**YOUR TASK:** Count the lines in the records beneath this task that contain the string "hmean", then give the count by itself.

**Stored data entries:**
import Summits.AtomisticToContinuum.HydrodynamicLimit.Theorems.StiffCollisionalRelaxationAprioriBoundsMesoOccupationInProb
import Summits.AtomisticToContinuum.HydrodynamicLimit.Theorems.StiffCollisionalRelaxationAprioriBoundsMesoOccupationVarianceEquilibrium
import Summits.AtomisticToContinuum.HydrodynamicLimit.Theorems.AntiMazurCoboundariesShearStressHalfDrudeRelabel
import Summits.AtomisticToContinuum.HydrodynamicLimit.Theorems.OneFlightGossipEngineCollisionActivityTailsNearFieldKineticMeasurable
import HarnessLib

/-!
# Exchangeability glue of the (i)-half: `Var occ_K → 0` iff the tail sojourns of two tagged spheres decorrelate
(stub `stub_occupationVariance_of_pairDecorrelation` of the line `meso-chebyshev-window` for the crux `AprioriBounds`,
stmt-AtomisticToContinuum-14827 — registered stub 7 of the r3 skeleton; with its converse and the equilibrium rung
of stub 6 `stub_pairDecorrelation`)

`P_N = localGibbsLaw σ a₀ u₀ θ₀ N (Φ N)` (`σ ≤ 1/2`: probability laws), nice profiles, `t ≥ 0`, ANY flow, an
observable `0 ≤ g ≤ 1`; `ζᵢ(z) := ∫₀ᵗ g((Φ_s z)ᵢ) ds ∈ [0, t]` is the SOJOURN functional of sphere `i`
(`g = 𝟙{K ≤ |v|²}`: the tail sojourns of the skeleton), `occ_K = ∫₀ᵗ frac_K(Φ_s ·) ds = ∫₀ᵗ (N+1)⁻¹∑ᵢ g ds`.
§1 (pure probability) BIENAYMÉ FOR AN EXCHANGEABLE ROW: if `∫ G(k ↦ X_{π k}) dμ = ∫ G(X) dμ` for all `π`, `G`,
then means/variances of all `Xᵢ` agree, covariances of DISTINCT pairs agree (`moments_of_perm_invariant`), and
`Var((N+1)⁻¹∑ᵢ Xᵢ) = (Var X₀ + N·Cov(X₀, X₁))/(N+1)` (`variance_avg_of_perm_invariant`; at `N = 0` the factor `N`
kills the degenerate pair term).  §2 WINDOW EXCHANGEABILITY OF THE SOJOURNS (`integral_sojourn_perm`):
relabelling preserves `P_N` (`EvenStressEnskog.integral_comp_perm_localGibbsLaw`) and commutes with the flow at
all forward times simultaneously, `P_N`-a.e. (`ShearStressHalfDrudeRelabel.ae_forall_flow_comp_perm_of_nonneg_…`);
`occ = (N+1)⁻¹∑ᵢ ζᵢ` on good orbits (`occ_eq_avg_sojourn`).  §3 THE IDENTITY
`Var occ_K = (Var ζ₀ + N·Cov(ζ₀, ζ₁))/(N+1)` (`variance_occ_eq_diag_add_cov`), hence
`Var occ_K ≤ t²/(4(N+1)) + |Cov(ζ₀, ζ₁)|` (Popoviciu) and the STUB; conversely `|Cov| ≤ 2·Var occ_K + t²/(4N)`
(`N ≥ 1`), so `Var occ_K → 0 ⟹ Cov(ζ₀, ζ₁) → 0` (`pairDecorrelation_of_occupationVariance`), and the EQUILIBRIUM
RUNG of stub 6 for every flow family (`pairDecorrelation_homogeneous`, from `occupationVariance_tendsto_const`).

No new definitions, no named facts; axioms `propext`, `Classical.choice`, `Quot.sound`.
-/

noncomputable section

open MeasureTheory ProbabilityTheory Filter Set Topology
open scoped ENNReal

namespace Summit.AtomisticToContinuum.HydrodynamicLimit.Theorems.MesoChebyshevWindow

open Literature.MathematicalPhysics.KineticTheory Literature.Analysis.FluidPDE
open Summit.AtomisticToContinuum.HydrodynamicLimit.Theorems.VisitLedgerUpscattering (Cfg Flow Flows NiceProfiles)
open Summit.AtomisticToContinuum.HydrodynamicLimit.Theorems.FibreDeficitTransfer
open Summit.AtomisticToContinuum.HydrodynamicLimit.Theorems.CollisionActivityTailsNearFieldKineticTails
  (localGibbsLaw_compl_good)

/-! ## §1 Bienaymé for an exchangeable row (pure probability) -/

/-- For distinct labels `i ≠ j` of `Fin (N + 1)` there is a permutation with `π 0 = i`, `π 1 = j`. -/
theorem exists_perm_apply_zero_one {N : ℕ} {i j : Fin (N + 1)} (hij : i ≠ j) :
    ∃ π : Equiv.Perm (Fin (N + 1)), π 0 = i ∧ π 1 = j := by
  haveI : NeZero N := ⟨by rintro rfl; exact hij (Fin.ext (by have := j.isLt; have := i.isLt; omega))⟩
  have h01 : (0 : Fin (N + 1)) ≠ 1 := Fin.zero_ne_one'
  have hj0 : Equiv.swap 0 i j ≠ 0 := fun h => hij (by
    have h' := congrArg (Equiv.swap 0 i) h
    rwa [Equiv.swap_apply_self, Equiv.swap_apply_left, eq_comm] at h')
  refine ⟨(Equiv.swap 1 (Equiv.swap 0 i j)).trans (Equiv.swap 0 i), ?_, ?_⟩
  · rw [Equiv.trans_apply, Equiv.swap_apply_of_ne_of_ne h01 hj0.symm, Equiv.swap_apply_left]
  · rw [Equiv.trans_apply, Equiv.swap_apply_left, Equiv.swap_apply_self]

/-- **Moments of an exchangeable row**: if the joint law of `(X_{π k})_k` does not depend on `π` (tested against
every `G`), all means equal `E X₀`, all variances `Var X₀`, all covariances of DISTINCT pairs `Cov(X₀, X₁)`. -/
theorem moments_of_perm_invariant {Ω : Type*} [MeasurableSpace Ω] {μ : Measure Ω} {N : ℕ}
    {X : Fin (N + 1) → Ω → ℝ} (hX : ∀ i, AEMeasurable (X i) μ)
    (hex : ∀ (π : Equiv.Perm (Fin (N + 1))) (G : (Fin (N + 1) → ℝ) → ℝ),
      ∫ ω, G (fun k => X (π k) ω) ∂μ = ∫ ω, G (fun k => X k ω) ∂μ) :
    (∀ i, ∫ ω, X i ω ∂μ = ∫ ω, X 0 ω ∂μ) ∧ (∀ i, Var[X i; μ] = Var[X 0; μ]) ∧
      ∀ i j, i ≠ j → cov[X i, X j; μ] = cov[X 0, X 1; μ] := by
  have hmean : ∀ i, ∫ ω, X i ω ∂μ = ∫ ω, X 0 ω ∂μ := fun i => by
    simpa only [Equiv.swap_apply_left] using hex (Equiv.swap 0 i) (fun v => v 0)
  refine ⟨hmean, fun i => ?_, fun i j hij => ?_⟩
  · rw [variance_eq_integral (hX i), variance_eq_integral (hX 0), hmean i]
    simpa only [Equiv.swap_apply_left] using hex (Equiv.swap 0 i) (fun v => (v 0 - ∫ ω, X 0 ω ∂μ) ^ 2)
  · obtain ⟨π, hπ0, hπ1⟩ := exists_perm_apply_zero_one hij
    have h := hex π (fun v => (v 0 - ∫ ω, X 0 ω ∂μ) * (v 1 - ∫ ω, X 0 ω ∂μ))
    simp only [hπ0, hπ1] at h
    simp only [covariance]
    rw [hmean i, hmean j, hmean 1]
    exact h

/-- **Bienaymé for an exchangeable row** `X₀, …, X_N ∈ L²` of a probability space:
`Var((N+1)⁻¹∑ᵢ Xᵢ) = (Var X₀ + N·Cov(X₀, X₁))/(N+1)` (`N+1` diagonal terms `Var X₀`, `(N+1)N` off-diagonal). -/
theorem variance_avg_of_perm_invariant {Ω : Type*} [MeasurableSpace Ω] {μ : Measure Ω} [IsProbabilityMeasure μ]
    {N : ℕ} {X : Fin (N + 1) → Ω → ℝ} (hX : ∀ i, MemLp (X i) 2 μ)
    (hex : ∀ (π : Equiv.Perm (Fin (N + 1))) (G : (Fin (N + 1) → ℝ) → ℝ),
      ∫ ω, G (fun k => X (π k) ω) ∂μ = ∫ ω, G (fun k => X k ω) ∂μ) :
    Var[fun ω => ((N + 1 : ℕ) : ℝ)⁻¹ * ∑ i, X i ω; μ] =
      (Var[X 0; μ] + (N : ℝ) * cov[X 0, X 1; μ]) / ((N + 1 : ℕ) : ℝ) := by
  obtain ⟨-, hdiag, hoff⟩ := moments_of_perm_invariant (fun i => (hX i).aemeasurable) hex
  rw [variance_const_mul, variance_fun_sum hX]
  have hrow : ∀ i, ∑ j, cov[X i, X j; μ] = Var[X 0; μ] + (N : ℝ) * cov[X 0, X 1; μ] := by
    intro i
    rw [← Finset.add_sum_erase _ _ (Finset.mem_univ i), covariance_self (hX i).aemeasurable, hdiag i,
      Finset.sum_congr rfl fun j hj => hoff i j (Finset.ne_of_mem_erase hj).symm, Finset.sum_const,
      Finset.card_erase_of_mem (Finset.mem_univ i), Finset.card_univ, Fintype.card_fin, Nat.add_sub_cancel,
      nsmul_eq_mul]
  simp only [hrow, Finset.sum_const, Finset.card_univ, Fintype.card_fin, nsmul_eq_mul]
  have hn : ((N + 1 : ℕ) : ℝ) ≠ 0 := by positivity
  rw [div_eq_inv_mul, pow_two, mul_assoc, inv_mul_cancel_left₀ hn]

/-- From the Bienaymé identity `W = (V + N c)/(N+1)` with `V ≤ t²/4`: `W ≤ t²/(4(N+1)) + |c|`. -/
theorem le_of_avg_identity {W V c t : ℝ} {N : ℕ} (hid : W = (V + (N : ℝ) * c) / ((N + 1 : ℕ) : ℝ))
    (hV : V ≤ t ^ 2 / 4) : W ≤ t ^ 2 / (4 * ((N + 1 : ℕ) : ℝ)) + |c| := by
  have hn : (0 : ℝ) < ((N + 1 : ℕ) : ℝ) := by positivity
  have hNc : (N : ℝ) * c ≤ ((N + 1 : ℕ) : ℝ) * |c| := by
    push_cast
    nlinarith [le_abs_self c, abs_nonneg c, (Nat.cast_nonneg N : (0 : ℝ) ≤ N)]
  rw [hid]
  calc (V + (N : ℝ) * c) / ((N + 1 : ℕ) : ℝ)
      ≤ (t ^ 2 / 4 + ((N + 1 : ℕ) : ℝ) * |c|) / ((N + 1 : ℕ) : ℝ) :=
        div_le_div_of_nonneg_right (add_le_add hV hNc) hn.le
    _ = t ^ 2 / (4 * ((N + 1 : ℕ) : ℝ)) + |c| := by rw [add_div, mul_div_cancel_left₀ _ hn.ne', div_div]

/-- From `W = (V + N c)/(N+1)`, `0 ≤ W`, `0 ≤ V ≤ t²/4`, `N ≥ 1`: `|c| ≤ 2 W + t²/(4N)` (`N c = (N+1) W − V`). -/
theorem abs_le_of_avg_identity {W V c t : ℝ} {N : ℕ} (hN : 1 ≤ N)
    (hid : W = (V + (N : ℝ) * c) / ((N + 1 : ℕ) : ℝ)) (hW : 0 ≤ W) (hV0 : 0 ≤ V) (hV : V ≤ t ^ 2 / 4) :
    |c| ≤ 2 * W + t ^ 2 / (4 * (N : ℝ)) := by
  have hN1 : (1 : ℝ) ≤ N := by exact_mod_cast hN
  have hNpos : (0 : ℝ) < N := by linarith
  have hNne : (N : ℝ) ≠ 0 := hNpos.ne'
  have hn : (N : ℝ) + 1 ≠ 0 := by positivity
  have hmul : ((N : ℝ) + 1) * W = V + N * c := by rw [hid]; push_cast; field_simp
  have hs : (N : ℝ) * (t ^ 2 / (4 * N)) = t ^ 2 / 4 := by field_simp
  have h1 : 0 ≤ (N : ℝ) * W := mul_nonneg hNpos.le hW
  have h2 : 0 ≤ ((N : ℝ) - 1) * W := mul_nonneg (by linarith) hW
  have key : (N : ℝ) * |c| ≤ N * (2 * W + t ^ 2 / (4 * N)) := by
    rw [mul_add, hs]
    rcases le_or_gt 0 c with hc | hc
    · rw [abs_of_nonneg hc]; nlinarith [sq_nonneg t]
    · rw [abs_of_neg hc]; nlinarith [sq_nonneg t]
  exact le_of_mul_le_mul_left key hNpos

/-! ## §2 Sojourn functionals: bounds, measurability, window exchangeability, `occ` as their average -/

/-- The one-particle tail indicator `𝟙{K ≤ |v|²}` is measurable. -/
theorem measurable_tailInd (K : ℝ) : Measurable fun y : T3 × V3 => if K ≤ ‖y.2‖ ^ 2 then (1 : ℝ) else 0 :=
  Measurable.ite (measurableSet_le measurable_const (measurable_snd.norm.pow_const 2)) measurable_const
    measurable_const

**TASK OUTPUT:** 4